I kind of recall they come both ways.

As someone pointed out, this is sort of a non-designed load. With a 3/4 rig the forestay and mast are significantly supported by the mainsail, even if there is a backstay, and a large load could pull the mast out of column. Triple reefs can be a problem in fractional rigs too, depending on the details of the mast support. I know that has caused masts to be pulled backwards and snapped. I saw the scrap metal.
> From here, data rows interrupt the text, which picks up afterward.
import Summits.BirchSwinnertonDyer.BirchSwinnertonDyer.Theorems.SchneiderFreeUpperSocketsSplit
import Summits.BirchSwinnertonDyer.BirchSwinnertonDyer.Theorems.SchneiderFreeAdditiveX3UpperWingPotMult
import HarnessLib

/-!
# Schneider-free additive X3 door, SECOND WING — the class-level glue RE-KEYED to the SPLIT twist-unit datum
# (co-chain at a GOOD member, unit at ANY member, only the FIELD shared; both cells; Theses-free)

Cell `bsd-schneider-ideate`, seat `bsd-schneider-door-c5` (prover, generation 9); sequel to generation 8's
`…UpperWingGord.lean` (p484119) / `…UpperWingPotMult.lean` (p485335), executing memo
`memos/ROUTE-P2-upper-v2-g13.md` U34 (planner P2 gen 13): «replace the binder
`hTU : … → ∃ W₂ ∼ W, TwistUnitHeegnerDataAt W₂ p` by `hTU : … → Upper.TwistUnitFieldAt W p` … strictly weaker
hypothesis, same conclusion; on the no-unit-at-`E` classes the bundled `hTU` is unsatisfiable at every member
while the field datum is a finite certificate (1260j1 @3: `K = ℚ(√−311)`, `W₂ = m2`; 2394n1 @3).»

* §1 `missingUpperBoundAt_of_members` — the member-juggled descent (Sketch §7) in the tree's GZK currency.
* §2 `missingUpperBoundAt_of_goodMemberCoStepL_of_twistUnitField` — the per-curve assembly from the SPLIT datum
  (Sketch §10 U33(a), same name): printed facts → `r_an = 1` → `p ≠ 2` → `p ∣ N_W` → `hGM` («for every
  imaginary quadratic Heegner `K` with `p ∤ d_K` some member `W₁ ∼ W` has `N_{W₁} = N_W`, `N10.Locus W₁ p`,
  `W₁(K)[p] = 0` and co-STEP L♯ at `W₁`») → `TwistUnitFieldAt W p` → `MissingUpperBoundAt W p`.
* §3 the co-chain member ON EACH CELL from Kolyvagin + the control corner's conclusion `hCtl` + the cell's
  co-socket `hCoG` / `hCoM` at KY-normalised curves (door-c4 gen 7's good / normalised member; modularity pays
  the conductor), and their union `coChainMember_sstTwist_of_coIMCs_of_control` = the body of the memo's derived
  node `GoodMemberCoChainX3` (U33(b)), unfolded — the Prop itself is a route item for the director's U25 ruling
  and is NOT declared here.
* §4 the RE-KEYED glue: `missingUpperBoundAt_{gordTwo,potMult}_of_coIMC_of_control_of_twistUnitField`, the union
  `missingUpperBoundAt_sstTwist_of_coIMCs_of_control_of_twistUnitField`, and the two-crux form
  `missingUpperBoundAt_sstTwist_of_coChain_of_twistUnitField` (= the memo's
  `additiveX3RankOneUpper_of_goodMemberCoChain_of_twistUnitSplit` with the three Props unfolded).

HONEST FRAMING: CONDITIONAL on every displayed hypothesis (`hCoG` is preprint-bound, `hCoM` has NO print, `hTU`
is a per-pair certificate / open class-wide); no rung leaf is registered for the wing; closes no item; BSD is
not advanced. No named fact is used silently (all are binders).
References: [JetchevSkinnerWan2017] §7.4.1; [GrossZagier1986] I.(6.3), (7.3); [Miller2011LMS] Def. 1.1;
[Cassels1965ArithmeticVIII]; [KellerYin2024b] arXiv:2410.23241 Thm. 3.5.1, §3.3 ¶1 (shape of `hCoG`; preprint);
[Mazur1978] Prop. 5.4; [Vatsal1999] Thm. 0.3 and [KrizLi2019] Thm. 1.20 (shape of `hTU`).
-/

noncomputable section

open scoped Classical

open WeierstrassCurve NumberField IsDedekindDomain Field Literature.NumberTheory.EllipticCurves
  Literature.NumberTheory.EllipticCurves.ModularForms Literature.NumberTheory.EllipticCurves.GreenbergSelmer
  Literature.NumberTheory.EllipticCurves.Rank1Residual Literature.NumberTheory.EllipticCurves.Rank1Residual.Typed
  Literature.NumberTheory.GaloisRepresentations Literature.NumberTheory.EllipticCurves.KellerYin2024
  Summit.BirchSwinnertonDyer.Rank1Residual Summit.BirchSwinnertonDyer.Rank1Residual.Additive
  Summit.BirchSwinnertonDyer.Rank1Residual.X11b Summit.BirchSwinnertonDyer.Rank1Residual.X11b.AcSelmer
  Summit.BirchSwinnertonDyer.Rank1Residual.X11b.Halves Summit.BirchSwinnertonDyer.BirchSwinnertonDyer.Theorems.SchneiderFree

set_option linter.dupNamespace false
set_option autoImplicit false

namespace Summit.BirchSwinnertonDyer.BirchSwinnertonDyer.Theorems.SchneiderFree.Upper

/-! ### §1 Member-juggled descent (GZK currency) -/

/-- **Member-juggled descent** (Sketch §7, GZK currency): the JOINT upper half at `(W₁, W₁d)` (analytic ranks
`≤ 1`), a member `W₂ ∼ W₁` with `W₁d ∼ W₂d` and `ord_p #Ш_an(W₂d) ≤ 0`, and Cassels give the UPPER half for every
globally minimal `W ∼ W₂`. [cite: Miller2011LMS, §1 and Def. 1.1] [cite: Cassels1965ArithmeticVIII] -/
theorem missingUpperBoundAt_of_members {W W₁ W₂ W₁d W₂d : WeierstrassCurve ℚ} [W.IsElliptic]
    [W₁.IsElliptic] [W₂.IsElliptic] [W₁d.IsElliptic] [W₂d.IsElliptic] [W.IsGloballyMinimal]
    [W₁.IsGloballyMinimal] [W₂.IsGloballyMinimal] [W₁d.IsGloballyMinimal] [W₂d.IsGloballyMinimal] {p : ℕ}
    [Fact p.Prime] (hCassels : bsdRHS_eq_of_isIsogenous) (hGZK : rank_eq_analyticRank_of_analyticRank_le_one)
    (hmod : hasEntireLFunction_rat) (h12 : IsIsogenous W₁ W₂) (h12d : IsIsogenous W₁d W₂d)
    (h2W : IsIsogenous W₂ W) (hr1 : W₁.analyticRank ≤ 1) (hrd1 : W₁d.analyticRank ≤ 1)
    (hr2 : W₂.analyticRank ≤ 1) (hJ : JointUpperBoundAt W₁ W₁d p)
    (hU : ∃ qd : ℚ, shaAn W₂d = (qd : ℂ) ∧ padicValRat p qd ≤ 0) : MissingUpperBoundAt W p :=
  TwistComparison.missingUpperBoundAt_of_isIsogenous W₂ W p hCassels hGZK hmod h2W hr2
    (missingUpperBoundAt_of_jointUpper_of_twistUnit
      (jointUpperBoundAt_of_isIsogenous hCassels hGZK hmod h12 h12d hr1 hrd1 hJ) hU)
Just keep a lid on it and you will be fine.


----------



## mccary (Feb 24, 2002)

JohnRPollard said:


> Here's a Dana 24 in action with twin-head sails:quote]
> 
> That Dana is singlehanded with a tiller pilot, I am impressed with that fact that it keeps it on course so well and not back winding either sail while the skipper flies the kite (actual kite with camera, not a chute).


----------



## JohnRPollard (Mar 26, 2007)

mccary said:


> That Dana is singlehanded with a tiller pilot, I am impressed with that fact that it keeps it on course so well and not back winding either sail while the skipper flies the kite (actual kite with camera, not a chute).


Joe,

Having owned and sailed a Dana 24 for a number of years, I'm not surprised. Actually, he probably could have managed without the tiller pilot -- that boat balances out very nicely. I never flew twin headsails, but based on our experiences, I doubt that tiller pilot is working very hard.


----------



## celenoglu (Dec 13, 2008)

This is a common way of downwind sailing. If you use twin headsails without the main, the boat travels with the wind and you do not have to use the tiller. If the boat changes direction the sails redirect the boat.


----------



## GertCL (Mar 31, 2009)

In Germany we call that a *dobble genua*. That are two identic sails, which you can use separated from 3/4 to full back winds. For half wind and higher you take them together on one side. The stuff is thinner as for a normal genua.

Ahoi, Saltbuckle


----------



## CBinRI (May 17, 2004)

Isn't that basically what a blooper was? I have never sailed with one but wasn't it a second light sail that would complement the spinnaker that would keep the boat from rolling too much? Bloopers have pretty much faded into obscurity, though, with the move toward lighter boats and asymmetrical spinnakers.


----------



## zz4gta (Aug 15, 2007)

I wouldn't bother putting it on the forestay. Just use a spare halyard and free fly it. That way it can be doused in a hurry w/ out messing w/ the other headsail.


----------



## imagine2frolic (Aug 7, 2008)

I had two thoughts on this. One being the same as zz4gta with flying one free. The other running it up the headfoil. If a squall came through with the second headfoil being used. Turn the boat up, so the second headsail will lay against the first, and furl. The second headsail being smaller......i2f


----------



## sailingdog (Mar 19, 2006)

ONe thing about using twin headsails. DON'T FALL OFF THE BOAT. If you do, the boat is going to be far, far away from you and you'll be shark bait.


----------



## imagine2frolic (Aug 7, 2008)

can you spell *HARNESS* ? It has, and will possibly again save my life.. ...i2f


----------